Look through the data below for the line with "the (3.35)–(3.36)-premised statements" and the line with "Thm31Printed (c35B ℓ) … →", then output those two and all lines in between, exactly as written.

### EXTRACTED MATERIAL

BEGIN

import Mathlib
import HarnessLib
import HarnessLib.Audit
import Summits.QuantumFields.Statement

END
BEGIN

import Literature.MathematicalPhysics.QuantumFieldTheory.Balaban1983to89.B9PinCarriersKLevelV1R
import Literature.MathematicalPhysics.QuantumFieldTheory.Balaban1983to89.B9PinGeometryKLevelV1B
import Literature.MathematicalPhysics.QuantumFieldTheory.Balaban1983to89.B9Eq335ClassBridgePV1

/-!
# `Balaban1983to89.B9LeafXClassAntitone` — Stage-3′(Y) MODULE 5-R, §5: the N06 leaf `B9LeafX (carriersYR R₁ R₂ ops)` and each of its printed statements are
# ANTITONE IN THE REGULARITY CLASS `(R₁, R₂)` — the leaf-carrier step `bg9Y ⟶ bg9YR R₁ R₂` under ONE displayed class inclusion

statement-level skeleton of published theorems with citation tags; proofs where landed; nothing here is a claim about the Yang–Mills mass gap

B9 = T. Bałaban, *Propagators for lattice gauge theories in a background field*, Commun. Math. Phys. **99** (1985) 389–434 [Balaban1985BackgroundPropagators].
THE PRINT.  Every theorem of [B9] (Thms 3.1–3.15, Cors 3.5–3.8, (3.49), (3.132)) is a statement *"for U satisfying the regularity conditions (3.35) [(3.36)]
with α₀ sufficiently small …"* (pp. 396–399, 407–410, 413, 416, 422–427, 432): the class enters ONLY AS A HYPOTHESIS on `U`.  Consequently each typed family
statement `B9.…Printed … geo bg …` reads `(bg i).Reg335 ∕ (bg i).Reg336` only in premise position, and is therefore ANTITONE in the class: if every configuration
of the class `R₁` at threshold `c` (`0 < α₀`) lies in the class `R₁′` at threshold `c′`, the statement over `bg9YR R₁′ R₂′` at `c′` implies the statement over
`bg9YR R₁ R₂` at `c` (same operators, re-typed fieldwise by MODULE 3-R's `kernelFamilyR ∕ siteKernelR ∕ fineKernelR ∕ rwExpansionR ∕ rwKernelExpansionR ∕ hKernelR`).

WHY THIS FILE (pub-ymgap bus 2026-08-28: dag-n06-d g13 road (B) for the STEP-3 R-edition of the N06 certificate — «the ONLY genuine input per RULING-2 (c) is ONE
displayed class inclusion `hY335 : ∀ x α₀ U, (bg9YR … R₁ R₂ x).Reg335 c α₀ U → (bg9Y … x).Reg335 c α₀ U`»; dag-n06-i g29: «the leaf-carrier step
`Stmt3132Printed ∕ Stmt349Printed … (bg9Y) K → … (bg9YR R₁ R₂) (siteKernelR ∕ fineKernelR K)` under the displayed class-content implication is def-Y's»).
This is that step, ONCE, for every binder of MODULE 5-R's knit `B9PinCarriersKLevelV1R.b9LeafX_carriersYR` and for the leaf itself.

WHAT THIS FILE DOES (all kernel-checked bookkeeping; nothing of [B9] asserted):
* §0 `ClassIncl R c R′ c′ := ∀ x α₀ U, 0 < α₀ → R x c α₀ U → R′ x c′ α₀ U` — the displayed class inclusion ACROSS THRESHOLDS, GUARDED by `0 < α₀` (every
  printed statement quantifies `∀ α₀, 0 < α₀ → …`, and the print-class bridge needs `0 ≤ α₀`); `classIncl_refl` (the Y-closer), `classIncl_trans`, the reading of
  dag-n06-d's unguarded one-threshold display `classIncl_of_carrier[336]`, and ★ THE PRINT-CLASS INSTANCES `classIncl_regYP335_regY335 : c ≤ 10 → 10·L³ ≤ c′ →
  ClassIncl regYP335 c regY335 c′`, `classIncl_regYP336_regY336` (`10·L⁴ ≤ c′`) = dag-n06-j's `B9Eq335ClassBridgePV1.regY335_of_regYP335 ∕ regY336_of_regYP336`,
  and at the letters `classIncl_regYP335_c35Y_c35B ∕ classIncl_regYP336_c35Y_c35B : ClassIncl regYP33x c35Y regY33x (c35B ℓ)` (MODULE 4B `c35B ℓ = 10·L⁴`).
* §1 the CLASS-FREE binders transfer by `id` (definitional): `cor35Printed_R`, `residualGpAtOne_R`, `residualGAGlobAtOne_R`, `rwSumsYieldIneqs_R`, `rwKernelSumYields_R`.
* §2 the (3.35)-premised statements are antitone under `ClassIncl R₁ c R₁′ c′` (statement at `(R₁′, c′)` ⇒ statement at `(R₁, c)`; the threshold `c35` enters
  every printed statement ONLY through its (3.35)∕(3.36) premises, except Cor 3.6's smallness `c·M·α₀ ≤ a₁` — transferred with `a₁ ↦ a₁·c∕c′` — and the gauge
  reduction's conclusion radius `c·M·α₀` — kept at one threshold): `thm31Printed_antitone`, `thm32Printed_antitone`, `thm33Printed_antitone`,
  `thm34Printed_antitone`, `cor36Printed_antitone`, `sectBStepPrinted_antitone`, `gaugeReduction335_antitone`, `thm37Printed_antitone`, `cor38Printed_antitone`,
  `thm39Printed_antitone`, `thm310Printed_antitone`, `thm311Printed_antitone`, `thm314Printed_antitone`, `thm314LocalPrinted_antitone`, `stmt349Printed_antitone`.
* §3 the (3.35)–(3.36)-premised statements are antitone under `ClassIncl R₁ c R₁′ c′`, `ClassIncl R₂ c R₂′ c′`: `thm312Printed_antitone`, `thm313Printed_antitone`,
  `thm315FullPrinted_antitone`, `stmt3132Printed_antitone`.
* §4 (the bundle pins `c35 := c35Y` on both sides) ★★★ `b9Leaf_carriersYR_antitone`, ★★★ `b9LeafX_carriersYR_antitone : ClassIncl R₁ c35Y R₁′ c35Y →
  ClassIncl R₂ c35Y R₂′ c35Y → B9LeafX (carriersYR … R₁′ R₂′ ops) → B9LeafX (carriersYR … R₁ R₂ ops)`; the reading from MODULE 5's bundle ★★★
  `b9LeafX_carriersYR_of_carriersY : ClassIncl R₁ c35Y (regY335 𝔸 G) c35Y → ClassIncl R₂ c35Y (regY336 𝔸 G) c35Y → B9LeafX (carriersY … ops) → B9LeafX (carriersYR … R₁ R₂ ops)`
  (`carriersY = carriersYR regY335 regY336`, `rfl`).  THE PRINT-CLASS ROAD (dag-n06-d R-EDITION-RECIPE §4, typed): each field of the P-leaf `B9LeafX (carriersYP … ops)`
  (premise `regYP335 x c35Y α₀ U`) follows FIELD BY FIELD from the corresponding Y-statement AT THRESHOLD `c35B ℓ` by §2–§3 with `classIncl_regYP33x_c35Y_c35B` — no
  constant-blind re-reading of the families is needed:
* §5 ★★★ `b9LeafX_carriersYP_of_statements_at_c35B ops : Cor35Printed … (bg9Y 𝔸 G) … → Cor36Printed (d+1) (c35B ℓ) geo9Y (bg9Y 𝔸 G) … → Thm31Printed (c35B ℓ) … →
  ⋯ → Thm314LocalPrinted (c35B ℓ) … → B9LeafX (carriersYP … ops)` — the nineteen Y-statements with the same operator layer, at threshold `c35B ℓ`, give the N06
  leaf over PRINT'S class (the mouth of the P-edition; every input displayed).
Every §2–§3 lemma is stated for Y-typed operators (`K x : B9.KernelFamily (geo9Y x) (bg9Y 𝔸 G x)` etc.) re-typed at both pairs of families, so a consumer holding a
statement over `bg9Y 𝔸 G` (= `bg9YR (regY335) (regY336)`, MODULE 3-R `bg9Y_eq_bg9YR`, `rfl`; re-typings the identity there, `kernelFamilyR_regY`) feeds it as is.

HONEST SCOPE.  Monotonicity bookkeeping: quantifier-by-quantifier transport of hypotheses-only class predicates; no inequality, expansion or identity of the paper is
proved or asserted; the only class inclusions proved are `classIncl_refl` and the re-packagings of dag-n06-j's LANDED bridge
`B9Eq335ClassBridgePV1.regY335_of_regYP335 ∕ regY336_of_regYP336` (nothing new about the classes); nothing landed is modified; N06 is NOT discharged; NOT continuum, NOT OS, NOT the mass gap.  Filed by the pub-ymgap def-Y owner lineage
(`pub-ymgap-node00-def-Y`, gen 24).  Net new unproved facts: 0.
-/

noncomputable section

END

### RESPONSE TO THIS EXERCISE
* §3 the (3.35)–(3.36)-premised statements are antitone under `ClassIncl R₁ c R₁′ c′`, `ClassIncl R₂ c R₂′ c′`: `thm312Printed_antitone`, `thm313Printed_antitone`,
  `thm315FullPrinted_antitone`, `stmt3132Printed_antitone`.
* §4 (the bundle pins `c35 := c35Y` on both sides) ★★★ `b9Leaf_carriersYR_antitone`, ★★★ `b9LeafX_carriersYR_antitone : ClassIncl R₁ c35Y R₁′ c35Y →
  ClassIncl R₂ c35Y R₂′ c35Y → B9LeafX (carriersYR … R₁′ R₂′ ops) → B9LeafX (carriersYR … R₁ R₂ ops)`; the reading from MODULE 5's bundle ★★★
  `b9LeafX_carriersYR_of_carriersY : ClassIncl R₁ c35Y (regY335 𝔸 G) c35Y → ClassIncl R₂ c35Y (regY336 𝔸 G) c35Y → B9LeafX (carriersY … ops) → B9LeafX (carriersYR … R₁ R₂ ops)`
  (`carriersY = carriersYR regY335 regY336`, `rfl`).  THE PRINT-CLASS ROAD (dag-n06-d R-EDITION-RECIPE §4, typed): each field of the P-leaf `B9LeafX (carriersYP … ops)`
  (premise `regYP335 x c35Y α₀ U`) follows FIELD BY FIELD from the corresponding Y-statement AT THRESHOLD `c35B ℓ` by §2–§3 with `classIncl_regYP33x_c35Y_c35B` — no
  constant-blind re-reading of the families is needed:
* §5 ★★★ `b9LeafX_carriersYP_of_statements_at_c35B ops : Cor35Printed … (bg9Y 𝔸 G) … → Cor36Printed (d+1) (c35B ℓ) geo9Y (bg9Y 𝔸 G) … → Thm31Printed (c35B ℓ) … →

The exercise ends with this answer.